Nucleic Acids Res. 1989 May 25;17(10):3757-62. doi: 10.1093/nar/17.10.3757.
Inspection of the structure of the C-terminal domain of ribosomal protein L7/L12 (1) reveals a helix-turn-helix motif similar to the one found in many DNA-binding regulatory proteins (2-5). The 19 alpha-carbon atoms of the L7/L12 alpha-helices superimpose on the DNA binding helices of CAP and cro with root-mean-square distances between corresponding alpha carbons of 1.45 and 1.55 A, respectively. These helices in L7/L12 are within a patch of highly conserved residues on the surface of L7/L12 whose role is as yet uncertain. We raise the possibility that they may constitute a binding site for nucleic acids, most probably RNA. Consistent with this hypothesis are calculations of the electrostatic charge potential surrounding the protein, which show a region of positive potential centered on the first of these helices.

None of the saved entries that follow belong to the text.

/-- Wiring check (an `example`, so that `BulkScalingLimitExists_of` stays the only theorem concluding the
crux): the registered stubs, with their stated types, feed the skeleton theorem — this term becomes the crux
proof when the three `sorry`s above are discharged. -/
example : Summit.CriticalPhenomena.SAWScalingLimit.Theses.SAWQuarterTwist.BulkScalingLimitExists :=
  BulkScalingLimitExists_of stub_dominantAnchor stub_weakStarExtraction stub_limitIdentification

end Summit.CriticalPhenomena.SAWScalingLimit.Cruxes.BulkScalingLimitExists.Birth

end
import Literature.AlgebraicGeometry.ShimuraVarieties.UnitaryCurveSiegelChartMover          -- ★ FILE D (A-p01): `exists_sliceChart_mover` (the slice chart at `b a`), `SiegelShimuraSet`, `ShimuraSetGS`, `conjJ`, `C0`
import Literature.AlgebraicGeometry.ShimuraVarieties.UnitaryCurveHeckeOrbitExtContinuous       -- ★ p850424 (LA4-p03 (g2), (β1)): `ShimuraSetGS.continuous_of_forall_continuous_mk` (K open: piecewise ⇒ continuous) and its density consequences
import Literature.AlgebraicGeometry.Motives.BaseChangePointsProofs                           -- ★ `AlgPoints.continuous_baseChangeEquiv[_symm]` (the `ℚ`-points currency)
import HarnessLib

/-!
# A map on the complex points of the unitary Shimura CURVE whose SIEGEL SHADOW is `[J v, x(a)]` is CONTINUOUS

Topic `AlgebraicGeometry/ShimuraVarieties`; namespace `…ShimuraVarieties.UnitaryCurve` (the chart currency of ★ FILE D `UnitaryCurveSiegelChartMover`).  THEOREMS ONLY (no
definition, no named fact, no instance, no notation, no `sorry`).  Cell `hodgecm-mathlib` (D-0151), P6 «MOD programme» (crux hLiu418 =
stmt-HodgeConjecture-24832, `--supports`, count-neutral), line «L4», closer `stub_SHEET` road B′ (LA4-plan (g2) 2026-09-02 07:43:53Z ∕ 08:01:03Z,
E-pen A-p01 (g28) 08:01:35Z «=»): DEAL #35 «`f₂` CONTINUOUS» (LA4-p01 (g3)).  The twisted-side point map of road B′,
`f₂ [v, aK] := pts⁻¹ [J v, b(a)·ũ_V(1, z)]` (the classifying point of the Serre-tensored marked fibre), must be CONTINUOUS on `Sh_K(ℂ)` so that the
Hecke-orbit density argument ([Milne2005ShimuraVarieties] Lemma 13.5 ∕ Thm. 13.6, ★ `ShimuraSetGS.eq_of_forall_mk_eq`; LA4-p03 (g2) (β1)) carries the CM point
law of the conjugate slice (★ `UnitaryCurveConjugateSliceDescends`, reciprocity at CM points) to every point.  This file proves the continuity for ANY map
`F : Sh_K(ℂ) → M(ℂ)` whose Siegel shadow `pts (F [v, aK]) = [J v, x(a)]` is given by an ARBITRARY assignment `x : G(𝔸_f) → GSp_δ(𝔸_f)` (no regularity in
`a` is needed: `K` is open, so the adelic coordinate is discrete in the quotient), in the abstract chart currency of ★ FILE D ∕ ★ E4
`UnitaryCurveSiegelBorel` (pieces `Sc`, inclusions `ιc`, uniformisations `unif` continuous on `𝔥_g`, principal representatives `rep`, the Siegel bijection
`pts`, the period chart law `hZ` of the Hodge datum `J`) — the case `x := b` is the chart map `f` of the E-line itself (whose continuity was so far derived
only inside ★ E4՚s Borel argument), the case `x a := b(a)·ũ_V(1,z)` is `f₂`.

THE MATHEMATICS ([Milne2005ShimuraVarieties] Lemma 5.13 p. 57 (the pieces `Γ_a \ X⁺` of `Sh_K(ℂ)`), Thm. 6.11 p. 74 and (63) p. 116 (the Siegel double coset and
its principal representatives); [Deligne1979ShimuraVarieties] 2.1.2 and Prop. 2.3.10 (the period point is holomorphic, in particular continuous, in the Hodge
structure); [Deligne1971TravauxShimura] 4.11–4.12).  Fix `a`.  By strong approximation for `GSp_δ` read through the principal representatives (the cover
`hrep`: every class of `GSp_δ(ℚ)\[S^± × GSp_δ(𝔸_f)/K_δ(N)]` is `[J(W), rep c]`), the class `[J v₀, x(a)]` of one cone point is `[J(W₀), rep c]`, i.e.
`γ⁻¹ J(v₀) γ = J(W₀)` and `γ · rep c ≡ x(a)` for a rational `γ`; `γ⁻¹` has negative multiplier, so `v ↦ γ⁻¹ J(v) γ` maps the WHOLE cone into `S⁺` and the
period chart law gives an entrywise-holomorphic `Z : cone → 𝔥_g` with `γ⁻¹ J(v) γ = J(Z v)`, whence `[J v, x(a)] = [J(Z v), rep c]` for all `v` (§2, ★ FILE D
§1 with `b a` replaced by `x(a)` — its proof never used more).  Then `F [v, aK] = pts⁻¹ [J(Z v), rep c] = ιc_c (unif_c (Z v))` (`pts_unif`, `pts` injective) is
the composite of the continuous maps `Z` (holomorphic entries), `unif_c` (continuous on `𝔥_g`) and `ιc_c` on points (★ `AlgPoints.continuous_map`) — §3.  Finally
a map on the quotient `Sh_K(ℂ) = G(ℚ)\[𝔻 × G(𝔸_f)/K]` is continuous as soon as every piece map `v ↦ F [v, aK]` is (`K` open, `G(𝔸_f)/K` discrete — ★ p850424
`ShimuraSetGS.continuous_of_forall_continuous_mk`, LA4-p03 (g2)).

* (§1 — «`K` open, every piece map continuous ⇒ `F` continuous» — is ★ p850424 `ShimuraSetGS.continuous_of_forall_continuous_mk` (LA4-p03 (g2), (β1)), imported;)
* §2 `UnitaryCurve.exists_sliceChart_mover_of_mem` — ★ FILE D `exists_sliceChart_mover` for an ARBITRARY `y : GSp_δ(𝔸_f)` in place of `b a`;
* §3 `UnitaryCurve.continuous_mk_left_of_pts_shadow` (per `a` — the SHAPE ★ p850424 `eq_of_forall_mk_eq_of_forall_continuous_mk` consumes),
  **`UnitaryCurve.continuous_of_pts_shadow`** (THE HEAD), and the `ℚ`-points currency
  `UnitaryCurve.continuous_of_bce_pts_shadow` (`F : Sh_K(ℂ) → M(ℂ)` for a `ℚ`-scheme `M`, shadow through `bce := AlgPoints.baseChangeEquiv (ℚ → ℂ) M`, the
  currency of the E-line՚s `f_pts`; ★ `AlgPoints.continuous_baseChangeEquiv_symm`).
HC_CM is proved only modulo the 2 remaining named inputs (hLiu418 24832, h413 24833) until rung 0 closes; nothing here is about HC.

## References
* [Milne2005ShimuraVarieties] J. S. Milne, *Introduction to Shimura varieties* (2005), Lemma 5.13 p. 57, Thm. 6.11 p. 74, (63) p. 116, Lemma 13.5 and Thm. 13.6 (proof) p. 118.
* [Deligne1979ShimuraVarieties] P. Deligne, *Variétés de Shimura* (1979), 2.1.2 and Prop. 2.3.10.
* [Deligne1971TravauxShimura] P. Deligne, *Travaux de Shimura* (1971), 4.11–4.12 pp. 148–149, Prop. 5.2 p. 155.
* [ConradAdelicPoints2012] B. Conrad, *Weil and Grothendieck approaches to adelic points*, Enseign. Math. 58 (2012), Prop. 2.1 and Prop. 3.1.
-/

set_option autoImplicit false
/-! ## Compositions: soundness of `compsLB` -/

/-- Members of `compsLB lb n r` have length `n` and sum `r`. [folklore] -/
theorem of_mem_compsLB : ∀ (lb : List ℕ) (n r : ℕ) (l : List ℕ), l ∈ compsLB lb n r → l.length = n ∧ l.sum = r
  | lb, 0, r, l, h => by
    unfold compsLB at h
    split_ifs at h with hr
    · simp only [List.mem_singleton] at h
      subst h; subst hr; simp
    · simp at h
  | lb, n + 1, r, l, h => by
    simp only [compsLB, List.mem_flatMap, List.mem_range, List.mem_map] at h
    obtain ⟨c, hc, l', hl', rfl⟩ := h
    obtain ⟨hlen, hsum⟩ := of_mem_compsLB lb.tail n _ l' hl'
    refine ⟨by simp [hlen], ?_⟩
    simp only [List.sum_cons, hsum]
    omega

/-- An entry of a list of naturals is at most the sum. [folklore] -/
theorem getD_le_sum (l : List ℕ) (i : ℕ) : l.getD i 0 ≤ l.sum := by
  rw [List.getD_eq_getElem?_getD]
  by_cases hi : i < l.length
  · rw [List.getElem?_eq_getElem hi, Option.getD_some]
    exact List.le_sum_of_mem (List.getElem_mem hi)
  · rw [List.getElem?_eq_none_iff.2 (by omega), Option.getD_none]
    exact Nat.zero_le _

/-! ## Canonical scalings -/

/-- Maximum of a list of naturals (accumulator version: every comparison is between evaluated numerals, so the kernel
never builds a chain of pending `max`es). [folklore] -/
def listMax : List ℕ → ℕ → ℕ
  | [], m => m
  | x :: xs, m => if m < x then listMax xs x else listMax xs m

/-- The pivot, given the maximum `m` of `c[1], …, c[p−1]`: the first position `≥ 1` carrying it (`1` if none). [folklore] -/
def nfPivotAux (p : ℕ) (c : List ℕ) (m : ℕ) : ℕ := ((List.range (p - 1)).find? fun i => c.getD (i + 1) 0 == m).getD 0 + 1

对核糖体蛋白L7/L12 C末端结构域的检查(1)发现了一种螺旋-转角-螺旋基序,类似于在许多DNA结合调节蛋白中发现的基序(2-5)。L7/L12 α螺旋的19个α碳原子分别与CAP和cro的DNA结合螺旋重叠,相应α碳原子之间的均方根距离分别为1.45 Å和1.55 Å。L7/L12中的这些螺旋位于L7/L12表面高度保守的残基区域内,其作用尚不确定。我们提出它们可能构成核酸结合位点的可能性,很可能是RNA。围绕该蛋白的静电荷电势计算结果与这一假设一致,计算结果显示以这些螺旋中的第一个为中心的正电势区域。